> **The problem**:
Extract exactly those lines that lie between the start of the material and the line with "# read in the", including both boundary lines and no others.

> **Given records**:

import Summits.QuantumFields.YangMills.Theorems.BalabanUVNodesN22LastCouplingHolo
import Literature.MathematicalPhysics.QuantumFieldTheory.Balaban1983to89.B12CouplingClausesHistory

/-!
# BalabanUVNodes ∕ N22 = NE9, THE QUANTITATIVE ROUTE IN THE LAST COUPLING — companion of `BalabanUVNodesN22LastCouplingHolo`: the typed disc
# read in the typer's HISTORY-EXPLICIT printed-clause currency `B12CouplingClausesHistory` ([Balaban1987RG1] p. 263 «C^∞ (or analytic) in
# g_{j−1}», p. 266 «analytic functions of the effective coupling constants»), for the MARKOV LIFT of the small-field tower's terms; and along
# node N09's FINITE family `∀ k < K, EHoloAt T c k` (one pair `(E₀, r)`, one modulus, for the run)
# (Track A, DAG node N22; cluster K3 `SpineGivenEndpointR11`; seat `pub-ymgap-dag-n22-d`, R134 strategy s3)

HONEST FRAMING.  Count-neutral kernel bookkeeping (three seats' currencies joined BY NAME: `B12BetaHolo.EHoloAt` — node N09's per-step typed disc —,
lit-balaban-type-NE-I's `B12CouplingClausesHistory` clauses, and this seat's age-0 letters); NOT a node discharge; NE9 NOT IN PRINT; one finite
four-torus programme at fixed ε; nothing continuum ∕ ℝ⁴ ∕ OS ∕ mass-gap ∕ Clay.  0 `sorry`, 0 `def`, standard axioms.  `--supports` item
`SpineGivenEndpointR11` (route «BalabanUVNodes», rev 6).

THE MARKOV LIFT (written inline, no definition).  The small-field tower types the localized term as `T.E j X g φ` — a function of ONE real coupling,
the last one (`Step.SFTower.E`; print p. 263 «C^∞-function of g_{j−1}»).  Read as a history functional in the typer's shape
`(ℕ → ℝ) → Φ → Dom → ℂ` it is `fun h φ ⟨j, X⟩ ↦ T.E j X (h (j − 1)) φ` on `Dom = Σ j, (T.sys j).Dom`, `scale ⟨j, X⟩ = j`, spaces
`sp ⟨j, X⟩ = Uᶜ_j(X, α₀, α₁)`.  For this lift:
* `analyticInLast263_of_eHolo` ∕ `smoothInLast263_of_eHolo` — a family of typed discs `S k : EHoloAt T c k` (all levels) DELIVERS the printed p. 263
  clause in history-explicit form, `AnalyticInLast263 W [0, γ] scale sp (lift)` and `SmoothInLast263 …`, for EVERY history set `W` (the lift reads no
  older coordinate): `EHoloAt.eAnalyticAt` ∕ `eSmoothAt` BY NAME.
* `norm_sub_lastSection_le_of_eHolo` — the quantitative form the clauses do not carry: the last-coupling section of the lift at `⟨k+1, X⟩` is
  `((S k).E₀ ∕ (S k).r)·e^{−κ d_{k+1}(X)}`-Lipschitz on `[0, γ]` (`norm_sub_lastCoupling_le_of_eHolo`).
* `analyticInEachCoupling266_of_eHolo` — HONEST GUARD: for the Markov lift the PLURAL clause of p. 266 (`AnalyticInEachCoupling266`: every young
  coupling) ALSO follows from the typed discs, because every OLDER-coupling section of the lift is CONSTANT — the kernel form of «memory idle in the
  Markov typing» (`BalabanUVNodesN22LastCouplingHolo` §4): the printed plural sentence has content only on a history-typed object (W1 =
  [Balaban1988RG2Cluster] §2 (2.13)–(2.14), seat `node00-def-W1`), where the older sections are NOT constant and their analyticity is node N22's
  unprinted residual (n22-c's activity-strip slot).  Nothing here claims anything about that object.
* JUNCTION WITH NODE N09's FINITE FAMILY: `exists_uniform_typedDisc` — along `hE : ∀ k < K, EHoloAt T c k` (the hypothesis of
  `B12NodeKnit.b12_main_of_up_frameOf_of_b13Family_eHolo`) a common pair `(E₀, r)` exists (finite max ∕ min), hence
  `exists_lastCouplingModulus_of_eHolo_family` — ONE last-coupling modulus `E₀∕r` for the whole run.  HONEST: K-dependent bookkeeping for one run of
  the fixed-ε programme; uniformity in `K` is the displayed content of `norm_sub_lastCoupling_le_uniform_of_eHolo`, not claimed.

References (TYPES only): [Balaban1987RG1] = T. Bałaban, Commun. Math. Phys. **109** (1987) 249–301 — p. 256, (1.18) and the C^∞ ∕ analytic clause
p. 263, p. 266 (after (2.9)), p. 298.
-/

noncomputable section

namespace Summit.QuantumFields.YangMills.BalabanUVNodes.N22LastCouplingHolo

open Set Metric Complex
open Literature.MathematicalPhysics.QuantumFieldTheory.Balaban1983to89
open Literature.MathematicalPhysics.QuantumFieldTheory.Balaban1983to89.Step
open Literature.MathematicalPhysics.QuantumFieldTheory.Balaban1983to89.B12BetaHolo
open Literature.MathematicalPhysics.QuantumFieldTheory.Balaban1983to89.B12CouplingClausesHistory
  (AnalyticInLast263 SmoothInLast263 AnalyticInEachCoupling266)

variable {P : Params} {G : Type*} [GaugeGroup G] {Φ 𝒢 : Type*} {T : SFTower P G Φ 𝒢} {c : SFConsts}

/-- The lift's last-coupling section at `⟨i+1, X⟩` is the tower's section: `(h[i := s]) ((i+1) − 1) = s`. [folklore] -/
theorem lift_lastSection_apply (h : ℕ → ℝ) (i : ℕ) (s : ℝ) (X : (T.sys (i + 1)).Dom) (φ : Φ) :
    T.E (i + 1) X (Function.update h i s (i + 1 - 1)) φ = T.E (i + 1) X s φ := by
  rw [Nat.add_sub_cancel, Function.update_self]

/-- The lift's OLDER-coupling sections are constant: for `i + 1 < j`, `(h[i := s]) (j − 1) = h (j − 1)`. [folklore] -/
theorem lift_olderSection_apply (h : ℕ → ℝ) {i j : ℕ} (hij : i + 1 < j) (s : ℝ) (X : (T.sys j).Dom) (φ : Φ) :
    T.E j X (Function.update h i s (j - 1)) φ = T.E j X (h (j - 1)) φ := by
  rw [Function.update_of_ne (by omega : j - 1 ≠ i)]

/-- **THE TYPED DISCS DELIVER THE PRINTED p. 263 «(or analytic)» CLAUSE, HISTORY-EXPLICIT FORM, FOR THE MARKOV LIFT.**  A family `S k : EHoloAt T c k`
gives `AnalyticInLast263 W [0, γ] scale sp (fun h φ ⟨j, X⟩ ↦ T.E j X (h (j−1)) φ)` for every history set `W` — the last-coupling section at
`⟨k+1, X⟩`, `φ ∈ Uᶜ_{k+1}(X, α₀, α₁)`, is real-analytic within `[0, γ]` (`EHoloAt.eAnalyticAt` BY NAME).
[cite: Balaban1987RG1, p.263 (clause before (1.18)) with p.266 (after (2.9))] -/
theorem analyticInLast263_of_eHolo (S : ∀ k, EHoloAt T c k) (W : Set (ℕ → ℝ)) :
    AnalyticInLast263 W (Icc (0 : ℝ) c.γ) (fun X : (Σ j, (T.sys j).Dom) => X.1) (fun X => T.space X.1 X.2 c.α₀ c.α₁)
      (fun (h : ℕ → ℝ) (φ : Φ) (X : Σ j, (T.sys j).Dom) => T.E X.1 X.2 (h (X.1 - 1)) φ) := by
  rintro ⟨j, X⟩ φ hφ h _ i hi
  dsimp only at hφ hi ⊢
  subst hi
  have e : (fun s : ℝ => T.E (i + 1) X (Function.update h i s (i + 1 - 1)) φ) = fun s : ℝ => T.E (i + 1) X s φ :=
    funext fun s => lift_lastSection_apply h i s X φ
  rw [e]
  exact (S i).eAnalyticAt X φ hφ

/-- **… AND THE PRINTED p. 263 «C^∞» CLAUSE, HISTORY-EXPLICIT FORM**: `SmoothInLast263 W [0, γ] scale sp (lift)` for every `W`
(`EHoloAt.eSmoothAt` BY NAME). [cite: Balaban1987RG1, p.263 (clause before (1.18))] -/
theorem smoothInLast263_of_eHolo (S : ∀ k, EHoloAt T c k) (W : Set (ℕ → ℝ)) :
    SmoothInLast263 W (Icc (0 : ℝ) c.γ) (fun X : (Σ j, (T.sys j).Dom) => X.1) (fun X => T.space X.1 X.2 c.α₀ c.α₁)
      (fun (h : ℕ → ℝ) (φ : Φ) (X : Σ j, (T.sys j).Dom) => T.E X.1 X.2 (h (X.1 - 1)) φ) := by
  rintro ⟨j, X⟩ φ hφ h _ i hi n
  dsimp only at hφ hi ⊢
  subst hi
  have e : (fun s : ℝ => T.E (i + 1) X (Function.update h i s (i + 1 - 1)) φ) = fun s : ℝ => T.E (i + 1) X s φ :=
    funext fun s => lift_lastSection_apply h i s X φ
  rw [e]
  exact (S i).eSmoothAt X φ hφ n

/-- **THE QUANTITATIVE FORM THE PRINTED CLAUSES DO NOT CARRY**: the last-coupling section of the lift at `⟨k+1, X⟩` (`φ ∈ Uᶜ_{k+1}(X, α₀, α₁)`, any
history `h`, `γ > 0`) is Lipschitz on `[0, γ]` with constant `((S k).E₀ ∕ (S k).r)·e^{−κ d_{k+1}(X)}` — `norm_sub_lastCoupling_le_of_eHolo` read in the
history-explicit shape. [cite: Balaban1987RG1, p.263 (clause before (1.18)) with (1.18) and p.266 (after (2.9))] -/
theorem norm_sub_lastSection_le_of_eHolo (hγ : 0 < c.γ) {k : ℕ} (S : EHoloAt T c k) (X : (T.sys (k + 1)).Dom) {φ : Φ}
    (hφ : φ ∈ T.space (k + 1) X c.α₀ c.α₁) (h : ℕ → ℝ) {s s' : ℝ} (hs : s ∈ Icc (0 : ℝ) c.γ) (hs' : s' ∈ Icc (0 : ℝ) c.γ) :
    ‖T.E (k + 1) X (Function.update h k s (k + 1 - 1)) φ - T.E (k + 1) X (Function.update h k s' (k + 1 - 1)) φ‖ ≤
      S.E₀ / S.r * Real.exp (-c.κ * (T.sys (k + 1)).dj X) * |s - s'| := by
  rw [lift_lastSection_apply, lift_lastSection_apply]
  exact norm_sub_lastCoupling_le_of_eHolo hγ S X hφ hs hs'

/-- **HONEST GUARD — FOR THE MARKOV LIFT THE PLURAL CLAUSE OF p. 266 IS AUTOMATIC BEYOND THE LAST COUPLING.**  A family `S k : EHoloAt T c k` gives
`AnalyticInEachCoupling266 W [0, γ] scale sp (lift)` — EVERY young-coupling section analytic — because the sections in the OLDER couplings
`i + 1 < j` are CONSTANT (`lift_olderSection_apply`) and the last one is `analyticInLast263_of_eHolo`.  This is the kernel form of «memory idle in the
Markov typing»: on the small-field tower's terms the printed plural sentence carries no information beyond p. 263; its content lives on a
history-typed object (W1), untouched here. [cite: Balaban1987RG1, p.266 (after (2.9)) with p.263 (clause before (1.18)) and p.256] -/
theorem analyticInEachCoupling266_of_eHolo (S : ∀ k, EHoloAt T c k) (W : Set (ℕ → ℝ)) :
    AnalyticInEachCoupling266 W (Icc (0 : ℝ) c.γ) (fun X : (Σ j, (T.sys j).Dom) => X.1) (fun X => T.space X.1 X.2 c.α₀ c.α₁)
      (fun (h : ℕ → ℝ) (φ : Φ) (X : Σ j, (T.sys j).Dom) => T.E X.1 X.2 (h (X.1 - 1)) φ) := by
  rintro ⟨j, X⟩ φ hφ h hh i hi
  dsimp only at hφ hi ⊢
  rcases Nat.lt_or_ge (i + 1) j with hlt | hge
  · -- an OLDER coupling: the section is constant
    have e : (fun s : ℝ => T.E j X (Function.update h i s (j - 1)) φ) = fun _ : ℝ => T.E j X (h (j - 1)) φ :=
      funext fun s => lift_olderSection_apply h hlt s X φ
    rw [e]
    exact analyticOn_const
  · -- the LAST coupling
    have hij : i + 1 = j := le_antisymm (Nat.succ_le_of_lt hi) hge
    exact analyticInLast263_of_eHolo S W ⟨j, X⟩ φ hφ h hh i hij

/-! ## Junction with node N09's FINITE family `∀ k < K, EHoloAt T c k`: one pair `(E₀, r)` for the run -/

/-- **A FINITE FAMILY OF TYPED DISCS HAS A COMMON PAIR `(E₀, r)`**: along node N09's hypothesis `hE : ∀ k < K, EHoloAt T c k`
(`B12NodeKnit.b12_main_of_up_frameOf_of_b13Family_eHolo`) there are `E₀` and `r > 0` with `(S k).E₀ ≤ E₀` and `r ≤ (S k).r` for every `k < K`
(finite max ∕ min).  HONEST: the pair so obtained DEPENDS ON `K` — it is bookkeeping for ONE run of the fixed-ε programme; uniformity in `K` (the
UV question) is exactly the content of the displayed hypotheses of `norm_sub_lastCoupling_le_uniform_of_eHolo` and is NOT claimed. [folklore] -/
theorem exists_uniform_typedDisc {K : ℕ} (S : ∀ k, k < K → EHoloAt T c k) :
    ∃ E₀ r : ℝ, 0 < r ∧ ∀ k (hk : k < K), (S k hk).E₀ ≤ E₀ ∧ r ≤ (S k hk).r := by
  induction K with
  | zero => exact ⟨0, 1, one_pos, fun k hk => absurd hk (Nat.not_lt_zero k)⟩
  | succ K ih =>
    obtain ⟨E₀, r, hr, h⟩ := ih fun k hk => S k (Nat.lt_succ_of_lt hk)
    refine ⟨max E₀ (S K (Nat.lt_succ_self K)).E₀, min r (S K (Nat.lt_succ_self K)).r,
      lt_min hr (S K (Nat.lt_succ_self K)).r_pos, fun k hk => ?_⟩
    rcases Nat.lt_succ_iff_lt_or_eq.1 hk with hlt | heq
    · exact ⟨(h k hlt).1.trans (le_max_left _ _), (min_le_left _ _).trans (h k hlt).2⟩
    · subst heq
      exact ⟨le_max_right _ _, min_le_right _ _⟩

/-- **ONE LAST-COUPLING MODULUS FOR THE WHOLE RUN.**  Along `∀ k < K, EHoloAt T c k` (`γ > 0`) there are `E₀`, `r > 0` such that for every `k < K`,
`φ ∈ Uᶜ_{k+1}(X, α₀, α₁)` and `g, g′ ∈ [0, γ]`: `‖E^{(k+1)}(X, g, φ) − E^{(k+1)}(X, g′, φ)‖ ≤ (E₀∕r)·e^{−κ d_{k+1}(X)}·|g − g′|`
(`exists_uniform_typedDisc` + `norm_sub_lastCoupling_le_uniform_of_eHolo`).  K-dependent, as said. [cite: Balaban1987RG1, p.263 (clause before (1.18)) with Thm 3 p.264] -/
theorem exists_lastCouplingModulus_of_eHolo_family (hγ : 0 < c.γ) {K : ℕ} (S : ∀ k, k < K → EHoloAt T c k) :
    ∃ E₀ r : ℝ, 0 < r ∧ ∀ k (hk : k < K) (X : (T.sys (k + 1)).Dom) (φ : Φ), φ ∈ T.space (k + 1) X c.α₀ c.α₁ →
      ∀ g ∈ Icc (0 : ℝ) c.γ, ∀ g' ∈ Icc (0 : ℝ) c.γ,
        ‖T.E (k + 1) X g φ - T.E (k + 1) X g' φ‖ ≤ E₀ / r * Real.exp (-c.κ * (T.sys (k + 1)).dj X) * |g - g'| := by
  obtain ⟨E₀, r, hr, h⟩ := exists_uniform_typedDisc S
  exact ⟨E₀, r, hr, fun k hk X φ hφ g hg g' hg' =>
    norm_sub_lastCoupling_le_uniform_of_eHolo hγ S hr (fun k hk => (h k hk).1) (fun k hk => (h k hk).2) hk X hφ hg hg'⟩

end Summit.QuantumFields.YangMills.BalabanUVNodes.N22LastCouplingHolo

end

> **Exercise solution**:
import Summits.QuantumFields.YangMills.Theorems.BalabanUVNodesN22LastCouplingHolo
import Literature.MathematicalPhysics.QuantumFieldTheory.Balaban1983to89.B12CouplingClausesHistory

/-!
# BalabanUVNodes ∕ N22 = NE9, THE QUANTITATIVE ROUTE IN THE LAST COUPLING — companion of `BalabanUVNodesN22LastCouplingHolo`: the typed disc
# read in the typer's HISTORY-EXPLICIT printed-clause currency `B12CouplingClausesHistory` ([Balaban1987RG1] p. 263 «C^∞ (or analytic) in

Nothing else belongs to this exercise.